SpotGLM requires three input matrices”

Spot-by-gene counts matrix: This is the raw count matrix directly output by by 10X
Spot-by-cell type compositions matrix: This is the spot deconvolution result, giving the contribution of each cell type to each spot. We will use RCTD as an example, but you can use any other method.
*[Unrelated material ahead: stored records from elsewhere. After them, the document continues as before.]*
import Mathlib
import Literature.NumberTheory.Sieve.GoldbachLinnikRomanovCertDefs
import Literature.NumberTheory.Sieve.GoldbachLinnikRomanovConstBound
import Literature.NumberTheory.LFunctions.ChainTableFacts

/-!
# Romanov certificate — soundness I: the checkers

What the kernel checkers of `…Defs.lean` prove about generic records `recs`:
§1–§2 the cofactor check (`cofCheck_sound`: `c_e` is coprime to the table product; `dvd_cOf`: an unlisted prime of
order `e` divides `c_e`), §3 small-number factorisation and the Möbius tags, §4 the record certificate
(`certAll_sound`: listed `q` are primes of the stated order), §5 the head loop in closed form (`headSums_eq`).

References: D. R. Heath-Brown, J.-C. Puchta, *Integers represented as a sum of primes and powers of two*,
Asian J. Math. 6 (2002) [HeathbrownPuchta2002] (§5: the quantity `R₀ = Σ_t f₁(t)/ξ(t)` and its numerical treatment);
J. Pintz, I. Z. Ruzsa, *On Linnik's approximation to Goldbach's problem, I*, Acta Arith. 109 (2003), 169–194
[PintzRuzsa2003] ((8.14): `1.936 < R₀ < 1.94` in print).
-/

namespace Literature.NumberTheory.Sieve.RomanovCert

open Literature.NumberTheory.Sieve.Romanov

/-! ## §1 List products, the product tree and the batch coprimality test -/

/-- `lprod (l₁ ++ l₂) = lprod l₁ · lprod l₂`. [folklore] -/
theorem lprod_append (l₁ l₂ : List ℕ) : lprod (l₁ ++ l₂) = lprod l₁ * lprod l₂ := by
  induction l₁ with
  | nil => simp [lprod]
  | cons c t ih => simp [lprod, ih, mul_assoc]

/-- Members divide the product. [folklore] -/
theorem dvd_lprod {c : ℕ} {l : List ℕ} (h : c ∈ l) : c ∣ lprod l := by
  induction l with
  | nil => cases h
  | cons a t ih =>
    rcases List.mem_cons.1 h with rfl | h
    · exact Dvd.intro _ rfl
    · exact (ih h).mul_left _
Deconvolution can take a few hours, so we provide this matrix, and you can skip this step for now.
Spot-by-niche covariate matrix: This contains the spatial niche covariates for the right-hand-side of the spotGLM regression. For this analysis, we will use kidney anatomical regions defined via clustering of histological image features extracted from the same-slide H&E image. This feature extraction and clustering takes a few hours with GPU, so we provide this matrix for you to use. You can define spatial niches/domains/neighborhoods using other methods as well.

If you would like to try these pre-processing steps yourself, you can use the script we provide below. Otherwise, skip directly to the next section.

Pre-processing script for preparing the data matrices.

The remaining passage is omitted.